Supplied entries START
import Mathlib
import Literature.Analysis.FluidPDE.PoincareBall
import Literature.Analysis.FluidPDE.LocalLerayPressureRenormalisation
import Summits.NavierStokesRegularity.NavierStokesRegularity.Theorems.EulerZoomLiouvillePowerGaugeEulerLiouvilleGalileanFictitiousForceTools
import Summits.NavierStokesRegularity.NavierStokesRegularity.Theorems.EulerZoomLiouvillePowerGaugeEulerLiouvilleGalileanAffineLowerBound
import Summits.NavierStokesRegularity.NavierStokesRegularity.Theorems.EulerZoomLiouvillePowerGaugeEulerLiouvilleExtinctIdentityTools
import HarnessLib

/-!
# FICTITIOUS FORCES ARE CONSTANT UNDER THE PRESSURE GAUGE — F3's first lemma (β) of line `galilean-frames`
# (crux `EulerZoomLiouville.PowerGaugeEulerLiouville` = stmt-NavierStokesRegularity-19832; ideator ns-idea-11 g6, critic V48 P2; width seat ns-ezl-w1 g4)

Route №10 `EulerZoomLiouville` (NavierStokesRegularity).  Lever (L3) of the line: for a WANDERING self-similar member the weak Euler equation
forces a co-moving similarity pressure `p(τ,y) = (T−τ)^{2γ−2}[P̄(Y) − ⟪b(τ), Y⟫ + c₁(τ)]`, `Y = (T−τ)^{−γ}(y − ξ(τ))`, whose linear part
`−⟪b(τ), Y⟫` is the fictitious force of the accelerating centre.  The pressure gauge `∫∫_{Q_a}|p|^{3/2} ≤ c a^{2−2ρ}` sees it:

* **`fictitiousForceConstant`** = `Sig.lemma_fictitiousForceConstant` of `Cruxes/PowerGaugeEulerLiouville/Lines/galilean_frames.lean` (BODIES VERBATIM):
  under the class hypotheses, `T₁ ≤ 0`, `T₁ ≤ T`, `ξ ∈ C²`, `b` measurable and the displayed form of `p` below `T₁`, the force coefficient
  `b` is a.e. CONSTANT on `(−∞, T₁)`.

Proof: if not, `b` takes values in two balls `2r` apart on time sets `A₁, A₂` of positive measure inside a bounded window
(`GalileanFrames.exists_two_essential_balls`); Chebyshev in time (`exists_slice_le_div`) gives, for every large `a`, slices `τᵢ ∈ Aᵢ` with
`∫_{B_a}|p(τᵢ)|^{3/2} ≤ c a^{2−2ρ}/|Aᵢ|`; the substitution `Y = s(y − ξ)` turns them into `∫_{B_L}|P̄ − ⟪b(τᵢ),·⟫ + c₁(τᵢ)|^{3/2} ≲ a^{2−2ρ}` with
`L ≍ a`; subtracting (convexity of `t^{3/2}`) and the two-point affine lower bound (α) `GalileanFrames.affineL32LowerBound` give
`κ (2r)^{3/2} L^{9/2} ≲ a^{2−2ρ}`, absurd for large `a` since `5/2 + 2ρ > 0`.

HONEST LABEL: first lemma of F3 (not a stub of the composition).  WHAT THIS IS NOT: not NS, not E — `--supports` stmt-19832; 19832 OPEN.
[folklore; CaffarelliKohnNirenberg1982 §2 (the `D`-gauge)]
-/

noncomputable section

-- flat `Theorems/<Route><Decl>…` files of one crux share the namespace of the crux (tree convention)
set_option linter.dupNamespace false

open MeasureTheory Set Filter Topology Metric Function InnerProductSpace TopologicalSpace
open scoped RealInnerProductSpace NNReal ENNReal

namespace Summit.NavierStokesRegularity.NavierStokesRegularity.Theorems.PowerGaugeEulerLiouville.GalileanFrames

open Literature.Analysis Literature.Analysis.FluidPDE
Supplied entries END
Supplied entries START
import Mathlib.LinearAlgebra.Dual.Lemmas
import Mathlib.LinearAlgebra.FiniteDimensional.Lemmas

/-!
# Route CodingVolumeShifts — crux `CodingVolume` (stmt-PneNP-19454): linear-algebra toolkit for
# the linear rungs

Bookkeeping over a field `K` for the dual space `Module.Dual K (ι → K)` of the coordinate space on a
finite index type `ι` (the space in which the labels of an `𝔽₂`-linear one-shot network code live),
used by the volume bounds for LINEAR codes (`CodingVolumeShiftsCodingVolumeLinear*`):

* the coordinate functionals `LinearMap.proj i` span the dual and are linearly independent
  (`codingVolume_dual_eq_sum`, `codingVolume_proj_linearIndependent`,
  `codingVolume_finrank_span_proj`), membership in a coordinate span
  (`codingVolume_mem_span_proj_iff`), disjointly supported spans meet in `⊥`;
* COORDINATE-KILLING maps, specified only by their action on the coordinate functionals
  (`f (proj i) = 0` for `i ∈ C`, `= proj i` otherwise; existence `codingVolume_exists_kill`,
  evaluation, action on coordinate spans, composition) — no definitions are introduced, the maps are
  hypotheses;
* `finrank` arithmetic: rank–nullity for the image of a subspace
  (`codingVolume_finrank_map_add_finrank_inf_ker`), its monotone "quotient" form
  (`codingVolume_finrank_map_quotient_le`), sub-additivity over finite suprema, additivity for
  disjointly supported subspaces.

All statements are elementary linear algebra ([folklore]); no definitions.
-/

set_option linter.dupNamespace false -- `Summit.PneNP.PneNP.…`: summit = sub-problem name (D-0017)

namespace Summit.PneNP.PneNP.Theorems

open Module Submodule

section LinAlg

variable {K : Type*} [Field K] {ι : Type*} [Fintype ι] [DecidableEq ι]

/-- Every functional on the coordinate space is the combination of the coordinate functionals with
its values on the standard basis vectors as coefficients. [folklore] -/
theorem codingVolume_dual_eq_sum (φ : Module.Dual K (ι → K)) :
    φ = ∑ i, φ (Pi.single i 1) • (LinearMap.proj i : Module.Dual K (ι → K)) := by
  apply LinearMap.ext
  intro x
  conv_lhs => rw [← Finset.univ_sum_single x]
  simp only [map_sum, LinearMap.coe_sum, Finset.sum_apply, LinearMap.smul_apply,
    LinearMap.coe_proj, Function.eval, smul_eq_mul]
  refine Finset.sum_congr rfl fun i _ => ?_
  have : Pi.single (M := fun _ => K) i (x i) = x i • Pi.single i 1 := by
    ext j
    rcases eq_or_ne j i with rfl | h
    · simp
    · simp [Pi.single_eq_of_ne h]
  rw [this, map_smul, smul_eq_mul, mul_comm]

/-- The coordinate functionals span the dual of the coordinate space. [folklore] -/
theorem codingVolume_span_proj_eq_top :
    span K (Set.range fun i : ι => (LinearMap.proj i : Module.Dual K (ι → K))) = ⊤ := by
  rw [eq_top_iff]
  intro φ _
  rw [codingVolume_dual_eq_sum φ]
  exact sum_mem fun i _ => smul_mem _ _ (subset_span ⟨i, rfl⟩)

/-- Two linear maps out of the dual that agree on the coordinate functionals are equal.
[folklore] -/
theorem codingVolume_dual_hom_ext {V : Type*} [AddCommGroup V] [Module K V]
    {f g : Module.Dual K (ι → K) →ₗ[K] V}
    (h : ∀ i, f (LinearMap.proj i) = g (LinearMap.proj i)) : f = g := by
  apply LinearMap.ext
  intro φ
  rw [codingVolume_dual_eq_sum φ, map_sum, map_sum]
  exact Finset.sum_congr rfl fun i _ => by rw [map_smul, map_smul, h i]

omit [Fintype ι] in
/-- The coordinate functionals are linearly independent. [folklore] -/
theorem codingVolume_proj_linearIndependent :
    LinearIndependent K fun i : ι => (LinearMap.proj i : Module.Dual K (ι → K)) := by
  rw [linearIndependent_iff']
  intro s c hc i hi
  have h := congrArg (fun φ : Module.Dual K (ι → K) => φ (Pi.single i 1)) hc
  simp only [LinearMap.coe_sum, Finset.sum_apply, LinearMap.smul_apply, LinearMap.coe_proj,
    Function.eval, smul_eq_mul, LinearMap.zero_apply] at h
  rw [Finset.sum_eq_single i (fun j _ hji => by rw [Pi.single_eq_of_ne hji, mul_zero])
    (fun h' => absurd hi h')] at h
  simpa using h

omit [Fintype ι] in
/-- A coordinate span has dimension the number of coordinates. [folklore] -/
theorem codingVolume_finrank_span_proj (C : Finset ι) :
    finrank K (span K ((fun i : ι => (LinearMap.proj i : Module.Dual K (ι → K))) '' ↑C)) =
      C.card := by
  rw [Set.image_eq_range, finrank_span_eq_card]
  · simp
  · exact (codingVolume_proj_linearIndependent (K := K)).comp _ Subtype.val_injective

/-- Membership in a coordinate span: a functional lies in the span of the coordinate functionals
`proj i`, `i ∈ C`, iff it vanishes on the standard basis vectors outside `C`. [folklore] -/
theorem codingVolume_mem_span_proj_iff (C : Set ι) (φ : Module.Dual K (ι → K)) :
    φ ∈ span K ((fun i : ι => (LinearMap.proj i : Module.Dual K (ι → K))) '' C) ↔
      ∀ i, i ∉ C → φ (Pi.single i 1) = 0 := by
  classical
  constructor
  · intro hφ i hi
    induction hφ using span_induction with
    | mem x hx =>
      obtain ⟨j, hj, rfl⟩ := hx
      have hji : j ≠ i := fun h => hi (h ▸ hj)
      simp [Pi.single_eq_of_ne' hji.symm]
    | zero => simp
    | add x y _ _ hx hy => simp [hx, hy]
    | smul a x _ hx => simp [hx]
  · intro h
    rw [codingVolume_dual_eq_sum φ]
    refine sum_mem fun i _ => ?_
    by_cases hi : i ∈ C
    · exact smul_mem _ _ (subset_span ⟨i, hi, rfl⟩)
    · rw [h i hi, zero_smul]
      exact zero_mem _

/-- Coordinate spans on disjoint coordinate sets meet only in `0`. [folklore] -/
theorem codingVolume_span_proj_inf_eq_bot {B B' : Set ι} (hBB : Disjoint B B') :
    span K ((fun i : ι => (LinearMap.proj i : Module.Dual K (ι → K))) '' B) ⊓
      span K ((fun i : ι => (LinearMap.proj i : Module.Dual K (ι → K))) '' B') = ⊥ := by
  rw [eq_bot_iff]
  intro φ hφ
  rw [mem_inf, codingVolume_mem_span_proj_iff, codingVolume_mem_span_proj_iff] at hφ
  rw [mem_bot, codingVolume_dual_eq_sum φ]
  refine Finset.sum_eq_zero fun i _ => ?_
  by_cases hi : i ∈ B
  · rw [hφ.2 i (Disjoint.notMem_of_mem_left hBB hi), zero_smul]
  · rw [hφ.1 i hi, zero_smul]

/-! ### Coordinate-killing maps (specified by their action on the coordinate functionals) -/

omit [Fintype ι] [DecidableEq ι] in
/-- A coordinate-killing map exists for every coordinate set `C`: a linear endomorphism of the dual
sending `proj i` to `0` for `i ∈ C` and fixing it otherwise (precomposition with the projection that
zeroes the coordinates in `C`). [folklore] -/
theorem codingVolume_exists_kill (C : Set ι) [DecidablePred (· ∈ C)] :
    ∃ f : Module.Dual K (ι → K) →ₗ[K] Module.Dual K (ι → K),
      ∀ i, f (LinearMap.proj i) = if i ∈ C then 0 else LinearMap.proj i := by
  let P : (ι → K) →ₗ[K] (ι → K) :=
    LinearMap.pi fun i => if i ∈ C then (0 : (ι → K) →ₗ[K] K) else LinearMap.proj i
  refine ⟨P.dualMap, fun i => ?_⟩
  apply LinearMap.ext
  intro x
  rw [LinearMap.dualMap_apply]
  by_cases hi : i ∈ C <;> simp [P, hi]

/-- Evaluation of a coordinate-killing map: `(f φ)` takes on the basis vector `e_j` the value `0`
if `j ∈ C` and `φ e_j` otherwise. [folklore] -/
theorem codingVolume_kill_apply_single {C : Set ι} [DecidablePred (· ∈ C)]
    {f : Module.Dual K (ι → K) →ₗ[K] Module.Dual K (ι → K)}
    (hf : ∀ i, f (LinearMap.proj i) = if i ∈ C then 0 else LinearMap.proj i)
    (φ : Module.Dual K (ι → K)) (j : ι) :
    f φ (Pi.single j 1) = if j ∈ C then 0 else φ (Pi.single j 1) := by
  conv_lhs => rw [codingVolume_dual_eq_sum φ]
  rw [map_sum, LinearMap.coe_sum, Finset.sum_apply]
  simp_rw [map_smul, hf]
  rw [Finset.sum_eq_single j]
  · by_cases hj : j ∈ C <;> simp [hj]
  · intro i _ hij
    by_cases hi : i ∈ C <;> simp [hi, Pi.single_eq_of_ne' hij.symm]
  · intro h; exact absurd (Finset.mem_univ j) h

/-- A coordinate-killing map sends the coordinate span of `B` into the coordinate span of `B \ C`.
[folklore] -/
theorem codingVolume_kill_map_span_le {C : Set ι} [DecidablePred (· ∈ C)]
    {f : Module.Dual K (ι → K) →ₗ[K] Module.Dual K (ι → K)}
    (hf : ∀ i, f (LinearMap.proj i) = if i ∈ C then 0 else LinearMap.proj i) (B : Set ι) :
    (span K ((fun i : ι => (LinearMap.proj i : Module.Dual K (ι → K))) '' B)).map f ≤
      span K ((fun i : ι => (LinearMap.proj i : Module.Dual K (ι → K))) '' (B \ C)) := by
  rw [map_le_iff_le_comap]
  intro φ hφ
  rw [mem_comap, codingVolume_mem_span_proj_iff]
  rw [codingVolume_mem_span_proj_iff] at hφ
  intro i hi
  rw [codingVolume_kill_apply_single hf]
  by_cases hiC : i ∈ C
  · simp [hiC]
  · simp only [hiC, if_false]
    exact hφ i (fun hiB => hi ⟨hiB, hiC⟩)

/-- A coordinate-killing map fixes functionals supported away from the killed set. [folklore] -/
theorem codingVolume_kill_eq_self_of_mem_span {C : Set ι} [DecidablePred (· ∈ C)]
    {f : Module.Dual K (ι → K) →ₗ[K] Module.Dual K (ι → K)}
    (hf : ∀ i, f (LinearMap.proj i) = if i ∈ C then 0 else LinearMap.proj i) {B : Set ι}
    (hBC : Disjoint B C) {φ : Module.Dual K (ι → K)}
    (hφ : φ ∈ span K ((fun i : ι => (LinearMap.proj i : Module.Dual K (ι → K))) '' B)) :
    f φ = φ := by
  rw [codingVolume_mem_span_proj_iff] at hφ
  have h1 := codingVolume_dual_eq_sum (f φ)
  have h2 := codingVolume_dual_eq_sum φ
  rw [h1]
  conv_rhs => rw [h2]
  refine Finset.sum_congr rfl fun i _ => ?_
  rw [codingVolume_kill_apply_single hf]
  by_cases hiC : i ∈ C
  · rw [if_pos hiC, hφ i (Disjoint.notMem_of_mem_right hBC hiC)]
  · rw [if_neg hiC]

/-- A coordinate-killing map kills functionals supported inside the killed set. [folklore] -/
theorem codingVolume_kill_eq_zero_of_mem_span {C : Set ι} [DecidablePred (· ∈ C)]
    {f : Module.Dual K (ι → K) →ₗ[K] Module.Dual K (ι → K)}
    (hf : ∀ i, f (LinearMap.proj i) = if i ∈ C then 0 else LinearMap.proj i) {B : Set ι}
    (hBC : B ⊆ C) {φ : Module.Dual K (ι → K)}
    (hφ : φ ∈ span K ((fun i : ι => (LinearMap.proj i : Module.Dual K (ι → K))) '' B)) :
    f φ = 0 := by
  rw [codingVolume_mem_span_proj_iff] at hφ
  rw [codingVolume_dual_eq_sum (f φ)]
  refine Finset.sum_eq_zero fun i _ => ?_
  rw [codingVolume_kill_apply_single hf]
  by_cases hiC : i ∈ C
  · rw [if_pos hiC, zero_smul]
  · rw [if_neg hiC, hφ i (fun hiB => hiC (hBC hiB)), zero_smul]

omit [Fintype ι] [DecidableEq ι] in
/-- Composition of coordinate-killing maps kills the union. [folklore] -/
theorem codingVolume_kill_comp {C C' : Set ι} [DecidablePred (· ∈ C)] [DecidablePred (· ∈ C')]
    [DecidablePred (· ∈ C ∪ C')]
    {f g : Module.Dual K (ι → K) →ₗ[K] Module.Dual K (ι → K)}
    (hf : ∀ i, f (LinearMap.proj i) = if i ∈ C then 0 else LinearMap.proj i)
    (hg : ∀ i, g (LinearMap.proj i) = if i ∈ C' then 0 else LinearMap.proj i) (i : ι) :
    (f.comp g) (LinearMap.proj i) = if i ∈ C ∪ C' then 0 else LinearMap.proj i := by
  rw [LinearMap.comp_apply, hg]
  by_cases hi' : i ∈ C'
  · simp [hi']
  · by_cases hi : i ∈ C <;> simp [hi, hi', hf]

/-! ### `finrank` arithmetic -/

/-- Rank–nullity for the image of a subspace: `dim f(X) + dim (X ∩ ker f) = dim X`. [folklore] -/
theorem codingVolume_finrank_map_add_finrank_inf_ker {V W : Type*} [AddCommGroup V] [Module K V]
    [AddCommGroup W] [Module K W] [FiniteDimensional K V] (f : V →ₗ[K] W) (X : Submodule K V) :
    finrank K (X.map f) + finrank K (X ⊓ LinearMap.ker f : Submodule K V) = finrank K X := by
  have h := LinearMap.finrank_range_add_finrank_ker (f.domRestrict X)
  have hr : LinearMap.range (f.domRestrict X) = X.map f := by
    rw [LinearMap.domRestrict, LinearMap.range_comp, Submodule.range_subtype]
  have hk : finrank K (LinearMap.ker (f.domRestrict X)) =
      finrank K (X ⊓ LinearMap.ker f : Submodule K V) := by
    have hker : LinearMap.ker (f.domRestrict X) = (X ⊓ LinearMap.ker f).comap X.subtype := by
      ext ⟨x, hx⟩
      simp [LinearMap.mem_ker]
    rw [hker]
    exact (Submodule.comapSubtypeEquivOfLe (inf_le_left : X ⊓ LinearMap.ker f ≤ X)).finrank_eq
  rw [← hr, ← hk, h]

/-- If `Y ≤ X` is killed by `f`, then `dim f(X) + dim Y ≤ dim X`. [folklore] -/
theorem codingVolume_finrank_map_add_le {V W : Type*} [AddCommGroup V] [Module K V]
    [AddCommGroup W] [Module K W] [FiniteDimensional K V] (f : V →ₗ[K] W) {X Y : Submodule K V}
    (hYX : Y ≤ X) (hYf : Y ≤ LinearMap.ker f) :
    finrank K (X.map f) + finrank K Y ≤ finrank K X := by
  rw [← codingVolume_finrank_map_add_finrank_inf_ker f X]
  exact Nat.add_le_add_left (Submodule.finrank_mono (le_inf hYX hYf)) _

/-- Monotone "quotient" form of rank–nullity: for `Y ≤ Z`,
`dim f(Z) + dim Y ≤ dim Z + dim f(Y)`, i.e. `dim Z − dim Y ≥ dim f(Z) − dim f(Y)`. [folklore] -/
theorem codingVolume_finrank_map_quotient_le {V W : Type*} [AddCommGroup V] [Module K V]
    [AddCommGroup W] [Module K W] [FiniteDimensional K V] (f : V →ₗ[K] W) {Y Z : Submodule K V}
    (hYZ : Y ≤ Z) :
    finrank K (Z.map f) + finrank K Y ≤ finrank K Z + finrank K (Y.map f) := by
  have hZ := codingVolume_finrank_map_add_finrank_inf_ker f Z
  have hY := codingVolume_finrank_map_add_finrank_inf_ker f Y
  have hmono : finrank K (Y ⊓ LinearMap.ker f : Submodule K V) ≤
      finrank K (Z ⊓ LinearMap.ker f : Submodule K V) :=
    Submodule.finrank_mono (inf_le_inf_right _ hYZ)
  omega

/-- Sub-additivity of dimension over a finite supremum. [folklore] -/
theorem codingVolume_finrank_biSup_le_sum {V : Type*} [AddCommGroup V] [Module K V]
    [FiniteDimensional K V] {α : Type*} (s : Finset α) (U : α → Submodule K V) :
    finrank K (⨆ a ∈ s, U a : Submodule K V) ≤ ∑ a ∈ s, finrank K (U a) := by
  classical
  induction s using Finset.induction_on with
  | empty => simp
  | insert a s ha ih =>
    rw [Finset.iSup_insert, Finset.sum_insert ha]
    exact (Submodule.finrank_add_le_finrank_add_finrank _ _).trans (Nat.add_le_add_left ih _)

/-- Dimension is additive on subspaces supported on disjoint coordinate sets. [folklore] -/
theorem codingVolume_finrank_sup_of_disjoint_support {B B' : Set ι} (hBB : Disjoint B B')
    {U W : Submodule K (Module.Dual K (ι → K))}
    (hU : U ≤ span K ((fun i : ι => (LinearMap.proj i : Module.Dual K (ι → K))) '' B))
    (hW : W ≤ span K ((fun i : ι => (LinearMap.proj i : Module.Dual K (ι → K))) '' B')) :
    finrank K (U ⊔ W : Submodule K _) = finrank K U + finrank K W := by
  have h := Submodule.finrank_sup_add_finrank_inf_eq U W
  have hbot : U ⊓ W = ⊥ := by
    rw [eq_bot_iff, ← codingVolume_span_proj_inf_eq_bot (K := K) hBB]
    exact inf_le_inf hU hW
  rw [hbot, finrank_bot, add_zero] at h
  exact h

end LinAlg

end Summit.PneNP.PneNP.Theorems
Supplied entries END
* [What you have to do]: Of all the lines above, count the ones that include the string "time" and give the number alone.

* [Finished task]: 2